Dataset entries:
☆ ☆ ☆

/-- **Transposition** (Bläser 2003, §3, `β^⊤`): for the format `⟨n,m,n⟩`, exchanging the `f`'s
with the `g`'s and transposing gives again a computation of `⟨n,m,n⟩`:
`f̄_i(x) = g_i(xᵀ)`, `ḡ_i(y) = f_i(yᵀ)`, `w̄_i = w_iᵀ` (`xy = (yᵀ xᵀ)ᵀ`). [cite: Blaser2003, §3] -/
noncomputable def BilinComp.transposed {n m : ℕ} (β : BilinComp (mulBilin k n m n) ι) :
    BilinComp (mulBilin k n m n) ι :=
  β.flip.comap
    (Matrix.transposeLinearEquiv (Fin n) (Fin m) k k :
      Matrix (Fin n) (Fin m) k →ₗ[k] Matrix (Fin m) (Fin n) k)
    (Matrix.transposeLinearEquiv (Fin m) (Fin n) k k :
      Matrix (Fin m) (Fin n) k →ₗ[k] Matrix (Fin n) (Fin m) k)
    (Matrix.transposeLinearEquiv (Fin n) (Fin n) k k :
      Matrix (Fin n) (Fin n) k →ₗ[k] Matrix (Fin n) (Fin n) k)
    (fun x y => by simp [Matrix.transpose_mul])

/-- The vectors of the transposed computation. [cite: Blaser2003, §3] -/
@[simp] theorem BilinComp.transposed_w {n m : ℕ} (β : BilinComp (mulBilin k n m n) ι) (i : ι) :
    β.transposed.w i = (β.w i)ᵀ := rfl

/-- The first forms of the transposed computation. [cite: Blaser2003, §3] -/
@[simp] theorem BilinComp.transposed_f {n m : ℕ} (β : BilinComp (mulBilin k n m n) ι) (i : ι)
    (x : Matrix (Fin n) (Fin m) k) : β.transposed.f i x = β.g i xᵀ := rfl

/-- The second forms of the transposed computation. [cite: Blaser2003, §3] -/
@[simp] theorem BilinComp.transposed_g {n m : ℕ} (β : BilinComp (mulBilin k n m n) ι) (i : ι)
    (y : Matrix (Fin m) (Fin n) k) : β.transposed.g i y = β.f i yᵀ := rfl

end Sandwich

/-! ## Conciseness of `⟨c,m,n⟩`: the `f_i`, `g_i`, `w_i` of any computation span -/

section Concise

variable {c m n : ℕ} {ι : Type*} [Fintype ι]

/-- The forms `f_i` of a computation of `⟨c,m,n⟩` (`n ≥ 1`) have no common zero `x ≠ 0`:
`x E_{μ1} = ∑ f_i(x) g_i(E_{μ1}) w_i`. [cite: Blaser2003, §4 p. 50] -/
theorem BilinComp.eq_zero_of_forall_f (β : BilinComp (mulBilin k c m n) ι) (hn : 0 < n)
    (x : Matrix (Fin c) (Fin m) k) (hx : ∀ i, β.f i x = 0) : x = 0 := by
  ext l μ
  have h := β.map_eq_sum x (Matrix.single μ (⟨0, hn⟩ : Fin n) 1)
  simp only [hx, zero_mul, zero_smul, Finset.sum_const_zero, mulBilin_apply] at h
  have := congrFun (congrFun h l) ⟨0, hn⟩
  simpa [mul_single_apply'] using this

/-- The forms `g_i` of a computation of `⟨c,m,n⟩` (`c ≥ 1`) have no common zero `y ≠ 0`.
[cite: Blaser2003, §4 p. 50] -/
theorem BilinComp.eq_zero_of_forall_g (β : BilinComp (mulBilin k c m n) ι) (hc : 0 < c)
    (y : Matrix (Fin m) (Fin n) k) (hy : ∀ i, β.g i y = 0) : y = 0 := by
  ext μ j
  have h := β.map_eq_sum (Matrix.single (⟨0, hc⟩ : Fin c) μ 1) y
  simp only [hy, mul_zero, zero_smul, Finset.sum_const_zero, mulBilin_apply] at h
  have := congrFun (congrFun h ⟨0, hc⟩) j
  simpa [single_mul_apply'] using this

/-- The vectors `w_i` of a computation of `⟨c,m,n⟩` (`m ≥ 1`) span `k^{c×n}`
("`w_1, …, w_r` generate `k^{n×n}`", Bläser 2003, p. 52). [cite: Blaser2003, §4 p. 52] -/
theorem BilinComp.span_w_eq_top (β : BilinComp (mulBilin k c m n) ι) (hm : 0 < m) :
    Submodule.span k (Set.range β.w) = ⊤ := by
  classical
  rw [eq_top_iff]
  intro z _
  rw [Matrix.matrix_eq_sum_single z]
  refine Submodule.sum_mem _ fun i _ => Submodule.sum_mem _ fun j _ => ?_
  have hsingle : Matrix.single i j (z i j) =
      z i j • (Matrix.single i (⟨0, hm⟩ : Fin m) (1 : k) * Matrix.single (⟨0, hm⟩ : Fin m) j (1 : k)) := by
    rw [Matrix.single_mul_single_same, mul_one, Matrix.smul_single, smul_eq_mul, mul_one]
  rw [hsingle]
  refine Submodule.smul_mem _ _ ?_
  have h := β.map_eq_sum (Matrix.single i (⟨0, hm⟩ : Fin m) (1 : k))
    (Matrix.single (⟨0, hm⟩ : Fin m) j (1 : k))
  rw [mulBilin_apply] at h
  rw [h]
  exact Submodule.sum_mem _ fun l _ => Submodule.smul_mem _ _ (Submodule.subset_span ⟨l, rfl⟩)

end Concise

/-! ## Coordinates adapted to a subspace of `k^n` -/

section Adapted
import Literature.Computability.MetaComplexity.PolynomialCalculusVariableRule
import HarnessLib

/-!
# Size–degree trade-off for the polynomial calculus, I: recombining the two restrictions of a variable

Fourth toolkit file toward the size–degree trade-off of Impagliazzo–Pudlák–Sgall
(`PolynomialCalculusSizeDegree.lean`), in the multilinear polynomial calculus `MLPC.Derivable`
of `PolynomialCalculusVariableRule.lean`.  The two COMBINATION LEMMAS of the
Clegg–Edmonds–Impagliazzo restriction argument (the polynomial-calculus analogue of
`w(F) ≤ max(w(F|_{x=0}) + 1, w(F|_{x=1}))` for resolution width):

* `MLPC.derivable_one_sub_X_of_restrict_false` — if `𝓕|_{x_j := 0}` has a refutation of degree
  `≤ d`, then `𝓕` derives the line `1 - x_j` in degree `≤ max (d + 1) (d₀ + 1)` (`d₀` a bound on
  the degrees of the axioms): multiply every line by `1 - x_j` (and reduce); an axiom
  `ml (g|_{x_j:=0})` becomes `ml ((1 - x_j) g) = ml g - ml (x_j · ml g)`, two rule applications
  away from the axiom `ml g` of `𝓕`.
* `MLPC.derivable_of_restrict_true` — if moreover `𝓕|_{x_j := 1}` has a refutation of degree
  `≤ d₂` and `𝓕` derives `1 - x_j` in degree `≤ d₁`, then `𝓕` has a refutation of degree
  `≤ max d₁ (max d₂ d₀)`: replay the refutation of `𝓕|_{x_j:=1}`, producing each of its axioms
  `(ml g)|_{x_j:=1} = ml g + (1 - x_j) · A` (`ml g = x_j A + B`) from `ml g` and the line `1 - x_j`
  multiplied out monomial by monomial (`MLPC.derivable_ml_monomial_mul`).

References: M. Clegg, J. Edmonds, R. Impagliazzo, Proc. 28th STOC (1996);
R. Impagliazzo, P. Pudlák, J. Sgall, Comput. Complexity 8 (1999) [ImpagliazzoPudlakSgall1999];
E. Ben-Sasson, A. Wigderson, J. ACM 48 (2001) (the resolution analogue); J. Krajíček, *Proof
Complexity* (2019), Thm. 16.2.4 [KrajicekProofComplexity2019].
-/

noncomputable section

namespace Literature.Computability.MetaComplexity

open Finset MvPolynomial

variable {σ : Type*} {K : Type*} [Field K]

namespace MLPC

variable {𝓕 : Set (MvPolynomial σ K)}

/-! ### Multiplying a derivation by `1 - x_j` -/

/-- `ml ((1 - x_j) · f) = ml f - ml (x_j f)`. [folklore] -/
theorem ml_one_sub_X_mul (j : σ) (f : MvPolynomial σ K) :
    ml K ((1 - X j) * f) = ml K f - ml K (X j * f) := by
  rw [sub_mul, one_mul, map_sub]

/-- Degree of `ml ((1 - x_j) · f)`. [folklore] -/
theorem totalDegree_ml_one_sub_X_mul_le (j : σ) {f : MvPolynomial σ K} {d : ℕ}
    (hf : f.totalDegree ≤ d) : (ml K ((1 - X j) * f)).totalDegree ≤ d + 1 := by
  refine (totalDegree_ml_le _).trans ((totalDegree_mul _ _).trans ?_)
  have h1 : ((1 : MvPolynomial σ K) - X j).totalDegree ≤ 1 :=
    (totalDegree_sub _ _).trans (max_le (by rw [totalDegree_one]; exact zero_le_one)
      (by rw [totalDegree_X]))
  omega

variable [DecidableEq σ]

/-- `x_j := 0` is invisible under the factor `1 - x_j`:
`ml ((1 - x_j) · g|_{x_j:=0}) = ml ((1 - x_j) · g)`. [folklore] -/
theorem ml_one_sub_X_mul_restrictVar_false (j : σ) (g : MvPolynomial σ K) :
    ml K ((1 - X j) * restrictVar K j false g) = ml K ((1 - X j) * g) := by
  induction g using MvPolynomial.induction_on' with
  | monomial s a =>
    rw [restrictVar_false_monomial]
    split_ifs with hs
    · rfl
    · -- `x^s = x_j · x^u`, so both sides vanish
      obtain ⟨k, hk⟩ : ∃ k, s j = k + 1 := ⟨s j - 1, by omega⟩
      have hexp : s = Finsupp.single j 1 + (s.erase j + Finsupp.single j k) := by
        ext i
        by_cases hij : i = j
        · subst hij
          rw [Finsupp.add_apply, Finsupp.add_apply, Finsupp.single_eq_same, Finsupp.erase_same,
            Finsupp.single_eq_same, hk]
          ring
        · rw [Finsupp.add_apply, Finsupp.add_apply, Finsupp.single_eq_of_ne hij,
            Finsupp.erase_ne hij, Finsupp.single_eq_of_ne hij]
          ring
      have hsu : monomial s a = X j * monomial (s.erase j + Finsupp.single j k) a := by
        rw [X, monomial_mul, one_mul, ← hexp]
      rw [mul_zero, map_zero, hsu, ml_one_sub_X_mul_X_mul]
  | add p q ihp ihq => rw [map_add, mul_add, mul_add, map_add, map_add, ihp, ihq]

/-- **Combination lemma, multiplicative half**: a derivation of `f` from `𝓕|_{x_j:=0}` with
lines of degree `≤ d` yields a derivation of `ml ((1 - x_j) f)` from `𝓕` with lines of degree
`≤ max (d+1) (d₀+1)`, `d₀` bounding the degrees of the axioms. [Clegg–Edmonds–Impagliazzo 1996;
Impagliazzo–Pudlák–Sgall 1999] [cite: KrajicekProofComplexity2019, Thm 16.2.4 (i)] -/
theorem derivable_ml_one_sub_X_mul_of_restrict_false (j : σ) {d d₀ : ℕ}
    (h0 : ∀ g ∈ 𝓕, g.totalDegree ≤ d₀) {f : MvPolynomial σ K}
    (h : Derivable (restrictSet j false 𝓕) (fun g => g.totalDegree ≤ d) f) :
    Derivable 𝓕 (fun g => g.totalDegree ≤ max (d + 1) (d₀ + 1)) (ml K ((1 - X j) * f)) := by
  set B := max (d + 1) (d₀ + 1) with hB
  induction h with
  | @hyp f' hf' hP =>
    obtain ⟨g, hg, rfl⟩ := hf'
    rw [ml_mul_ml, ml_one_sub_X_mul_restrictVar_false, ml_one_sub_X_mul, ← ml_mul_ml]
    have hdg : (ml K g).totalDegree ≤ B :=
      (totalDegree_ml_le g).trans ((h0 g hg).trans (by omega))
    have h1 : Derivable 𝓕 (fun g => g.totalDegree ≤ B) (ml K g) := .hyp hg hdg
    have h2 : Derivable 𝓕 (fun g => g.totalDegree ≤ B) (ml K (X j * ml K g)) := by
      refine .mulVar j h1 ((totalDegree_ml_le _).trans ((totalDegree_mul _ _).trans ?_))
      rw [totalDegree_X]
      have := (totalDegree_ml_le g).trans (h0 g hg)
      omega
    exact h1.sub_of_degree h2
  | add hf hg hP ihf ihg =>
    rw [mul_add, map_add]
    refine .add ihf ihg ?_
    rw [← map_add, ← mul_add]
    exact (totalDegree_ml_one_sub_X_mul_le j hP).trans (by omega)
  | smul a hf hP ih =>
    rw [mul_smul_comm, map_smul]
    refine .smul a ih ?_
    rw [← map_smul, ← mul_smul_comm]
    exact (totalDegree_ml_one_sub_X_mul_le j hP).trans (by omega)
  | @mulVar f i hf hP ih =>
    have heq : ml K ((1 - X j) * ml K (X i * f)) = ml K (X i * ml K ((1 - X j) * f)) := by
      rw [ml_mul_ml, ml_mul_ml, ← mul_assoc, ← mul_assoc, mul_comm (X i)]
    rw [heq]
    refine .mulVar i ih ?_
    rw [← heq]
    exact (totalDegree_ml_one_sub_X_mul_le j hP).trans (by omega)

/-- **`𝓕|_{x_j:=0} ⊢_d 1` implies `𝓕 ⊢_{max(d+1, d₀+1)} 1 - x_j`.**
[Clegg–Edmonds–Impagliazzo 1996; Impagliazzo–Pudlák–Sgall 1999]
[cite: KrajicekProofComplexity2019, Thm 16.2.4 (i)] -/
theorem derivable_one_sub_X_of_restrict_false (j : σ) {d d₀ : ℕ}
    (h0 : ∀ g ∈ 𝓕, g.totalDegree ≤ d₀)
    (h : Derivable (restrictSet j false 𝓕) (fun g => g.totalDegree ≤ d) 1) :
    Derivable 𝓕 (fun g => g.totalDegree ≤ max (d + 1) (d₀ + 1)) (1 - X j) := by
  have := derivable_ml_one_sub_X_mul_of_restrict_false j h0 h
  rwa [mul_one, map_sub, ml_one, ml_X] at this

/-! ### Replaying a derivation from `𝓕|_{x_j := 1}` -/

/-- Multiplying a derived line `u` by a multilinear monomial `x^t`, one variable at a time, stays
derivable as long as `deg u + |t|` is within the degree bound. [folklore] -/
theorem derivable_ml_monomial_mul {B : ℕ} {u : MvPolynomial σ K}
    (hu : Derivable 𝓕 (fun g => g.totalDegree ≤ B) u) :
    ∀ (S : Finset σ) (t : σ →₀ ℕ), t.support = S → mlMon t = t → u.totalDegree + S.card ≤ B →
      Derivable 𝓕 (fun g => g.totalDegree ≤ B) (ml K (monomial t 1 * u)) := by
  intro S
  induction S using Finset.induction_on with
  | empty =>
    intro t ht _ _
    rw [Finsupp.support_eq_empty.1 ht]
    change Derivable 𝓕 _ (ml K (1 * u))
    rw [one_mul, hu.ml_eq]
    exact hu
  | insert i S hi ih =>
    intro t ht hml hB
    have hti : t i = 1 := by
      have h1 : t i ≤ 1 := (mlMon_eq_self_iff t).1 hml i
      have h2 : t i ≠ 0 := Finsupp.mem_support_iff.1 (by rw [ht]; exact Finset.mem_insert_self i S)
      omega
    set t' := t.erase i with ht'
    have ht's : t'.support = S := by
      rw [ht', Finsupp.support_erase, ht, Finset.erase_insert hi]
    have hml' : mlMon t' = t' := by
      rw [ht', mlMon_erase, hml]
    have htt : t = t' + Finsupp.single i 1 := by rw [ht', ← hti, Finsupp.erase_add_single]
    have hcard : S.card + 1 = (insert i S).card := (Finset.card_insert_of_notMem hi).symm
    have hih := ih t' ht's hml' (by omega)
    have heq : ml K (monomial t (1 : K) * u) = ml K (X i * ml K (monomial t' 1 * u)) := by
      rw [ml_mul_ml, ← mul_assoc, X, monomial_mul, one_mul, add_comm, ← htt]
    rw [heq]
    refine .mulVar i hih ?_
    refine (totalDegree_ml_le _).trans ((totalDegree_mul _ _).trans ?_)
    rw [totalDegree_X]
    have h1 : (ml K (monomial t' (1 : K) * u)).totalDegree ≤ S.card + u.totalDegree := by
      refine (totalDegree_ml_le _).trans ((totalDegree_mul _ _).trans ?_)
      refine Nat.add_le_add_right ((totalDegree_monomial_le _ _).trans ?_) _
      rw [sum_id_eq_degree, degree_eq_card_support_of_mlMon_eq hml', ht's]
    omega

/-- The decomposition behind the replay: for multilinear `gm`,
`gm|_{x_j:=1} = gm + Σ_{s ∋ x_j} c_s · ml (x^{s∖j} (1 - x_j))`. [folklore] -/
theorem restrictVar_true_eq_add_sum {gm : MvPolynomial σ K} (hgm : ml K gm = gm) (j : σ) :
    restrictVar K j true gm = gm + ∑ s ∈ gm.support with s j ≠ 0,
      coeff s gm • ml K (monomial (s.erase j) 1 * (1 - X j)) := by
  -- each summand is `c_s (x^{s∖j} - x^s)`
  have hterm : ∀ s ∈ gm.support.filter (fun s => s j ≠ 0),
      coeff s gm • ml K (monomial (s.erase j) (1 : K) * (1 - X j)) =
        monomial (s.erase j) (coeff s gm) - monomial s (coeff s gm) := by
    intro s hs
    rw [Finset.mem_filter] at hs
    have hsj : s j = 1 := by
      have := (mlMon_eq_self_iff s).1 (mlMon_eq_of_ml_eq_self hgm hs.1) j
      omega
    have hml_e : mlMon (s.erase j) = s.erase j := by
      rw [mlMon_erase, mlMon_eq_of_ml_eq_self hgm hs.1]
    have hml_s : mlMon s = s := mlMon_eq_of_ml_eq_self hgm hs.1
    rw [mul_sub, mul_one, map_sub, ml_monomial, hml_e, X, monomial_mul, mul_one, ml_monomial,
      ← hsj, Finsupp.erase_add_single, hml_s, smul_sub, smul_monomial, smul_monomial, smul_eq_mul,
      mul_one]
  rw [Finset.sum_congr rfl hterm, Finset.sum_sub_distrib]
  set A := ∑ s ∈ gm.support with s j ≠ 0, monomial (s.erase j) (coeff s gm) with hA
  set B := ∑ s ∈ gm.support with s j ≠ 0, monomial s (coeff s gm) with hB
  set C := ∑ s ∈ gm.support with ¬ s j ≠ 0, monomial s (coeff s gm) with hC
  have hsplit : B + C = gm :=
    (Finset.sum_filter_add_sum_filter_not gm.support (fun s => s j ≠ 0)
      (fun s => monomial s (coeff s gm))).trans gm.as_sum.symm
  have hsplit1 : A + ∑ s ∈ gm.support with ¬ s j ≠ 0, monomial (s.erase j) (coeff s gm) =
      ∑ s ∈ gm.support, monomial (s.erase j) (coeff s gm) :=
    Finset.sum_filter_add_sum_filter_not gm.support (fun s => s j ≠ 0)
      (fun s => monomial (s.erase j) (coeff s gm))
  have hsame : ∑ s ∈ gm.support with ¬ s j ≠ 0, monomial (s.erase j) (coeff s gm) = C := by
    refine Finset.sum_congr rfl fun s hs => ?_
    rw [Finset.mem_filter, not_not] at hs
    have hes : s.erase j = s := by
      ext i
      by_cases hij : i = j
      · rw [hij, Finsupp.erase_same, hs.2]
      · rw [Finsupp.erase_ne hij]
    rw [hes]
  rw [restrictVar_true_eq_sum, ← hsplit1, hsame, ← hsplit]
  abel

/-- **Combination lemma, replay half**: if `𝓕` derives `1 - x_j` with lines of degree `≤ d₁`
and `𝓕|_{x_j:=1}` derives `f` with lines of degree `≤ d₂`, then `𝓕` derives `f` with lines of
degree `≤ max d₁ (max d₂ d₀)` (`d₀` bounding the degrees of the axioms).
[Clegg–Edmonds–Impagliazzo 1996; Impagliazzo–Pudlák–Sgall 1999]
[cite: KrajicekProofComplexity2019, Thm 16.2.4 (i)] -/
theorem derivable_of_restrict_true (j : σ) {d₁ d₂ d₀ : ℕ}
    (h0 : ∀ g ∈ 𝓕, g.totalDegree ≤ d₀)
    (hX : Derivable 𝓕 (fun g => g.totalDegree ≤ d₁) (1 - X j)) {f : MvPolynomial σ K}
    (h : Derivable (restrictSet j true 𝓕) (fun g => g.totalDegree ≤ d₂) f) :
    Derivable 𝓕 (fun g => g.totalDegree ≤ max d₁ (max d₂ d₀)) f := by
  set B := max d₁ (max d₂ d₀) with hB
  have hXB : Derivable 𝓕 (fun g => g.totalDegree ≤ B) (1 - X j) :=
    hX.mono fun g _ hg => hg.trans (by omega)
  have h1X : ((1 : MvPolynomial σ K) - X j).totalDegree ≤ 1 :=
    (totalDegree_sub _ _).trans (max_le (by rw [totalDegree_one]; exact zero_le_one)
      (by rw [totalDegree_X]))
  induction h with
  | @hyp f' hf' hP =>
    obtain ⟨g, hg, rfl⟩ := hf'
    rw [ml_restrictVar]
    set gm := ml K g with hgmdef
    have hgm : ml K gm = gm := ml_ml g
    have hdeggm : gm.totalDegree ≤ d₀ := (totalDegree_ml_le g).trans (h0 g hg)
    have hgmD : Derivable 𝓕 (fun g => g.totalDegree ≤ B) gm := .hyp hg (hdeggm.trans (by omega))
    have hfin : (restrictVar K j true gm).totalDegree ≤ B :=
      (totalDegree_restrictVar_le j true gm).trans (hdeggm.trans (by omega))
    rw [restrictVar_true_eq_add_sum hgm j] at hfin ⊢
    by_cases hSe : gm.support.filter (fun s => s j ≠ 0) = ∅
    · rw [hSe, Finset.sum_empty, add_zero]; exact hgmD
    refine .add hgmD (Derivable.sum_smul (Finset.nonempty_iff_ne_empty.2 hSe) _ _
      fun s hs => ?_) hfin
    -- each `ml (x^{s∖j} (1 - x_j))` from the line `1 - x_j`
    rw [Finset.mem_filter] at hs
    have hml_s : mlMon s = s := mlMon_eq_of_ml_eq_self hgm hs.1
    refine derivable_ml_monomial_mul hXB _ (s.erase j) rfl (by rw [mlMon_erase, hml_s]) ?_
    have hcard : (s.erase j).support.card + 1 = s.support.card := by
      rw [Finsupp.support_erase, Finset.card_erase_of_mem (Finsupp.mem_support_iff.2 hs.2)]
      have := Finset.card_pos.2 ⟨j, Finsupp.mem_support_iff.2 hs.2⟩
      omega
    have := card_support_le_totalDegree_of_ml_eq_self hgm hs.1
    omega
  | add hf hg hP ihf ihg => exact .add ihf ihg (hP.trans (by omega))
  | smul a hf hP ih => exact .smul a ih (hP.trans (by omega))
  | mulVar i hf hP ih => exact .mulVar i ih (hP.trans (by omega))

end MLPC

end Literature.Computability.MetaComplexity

☆ ☆ ☆

PROBLEM REQUIREMENTS:
Using only the entries above, output the line with "have hsu : monomial", the line with "yields a derivation", and all lines between them, exactly as they stand.

FINISHED TASK:
      have hsu : monomial s a = X j * monomial (s.erase j + Finsupp.single j k) a := by
        rw [X, monomial_mul, one_mul, ← hexp]
      rw [mul_zero, map_zero, hsu, ml_one_sub_X_mul_X_mul]
  | add p q ihp ihq => rw [map_add, mul_add, mul_add, map_add, map_add, ihp, ihq]

/-- **Combination lemma, multiplicative half**: a derivation of `f` from `𝓕|_{x_j:=0}` with
lines of degree `≤ d` yields a derivation of `ml ((1 - x_j) f)` from `𝓕` with lines of degree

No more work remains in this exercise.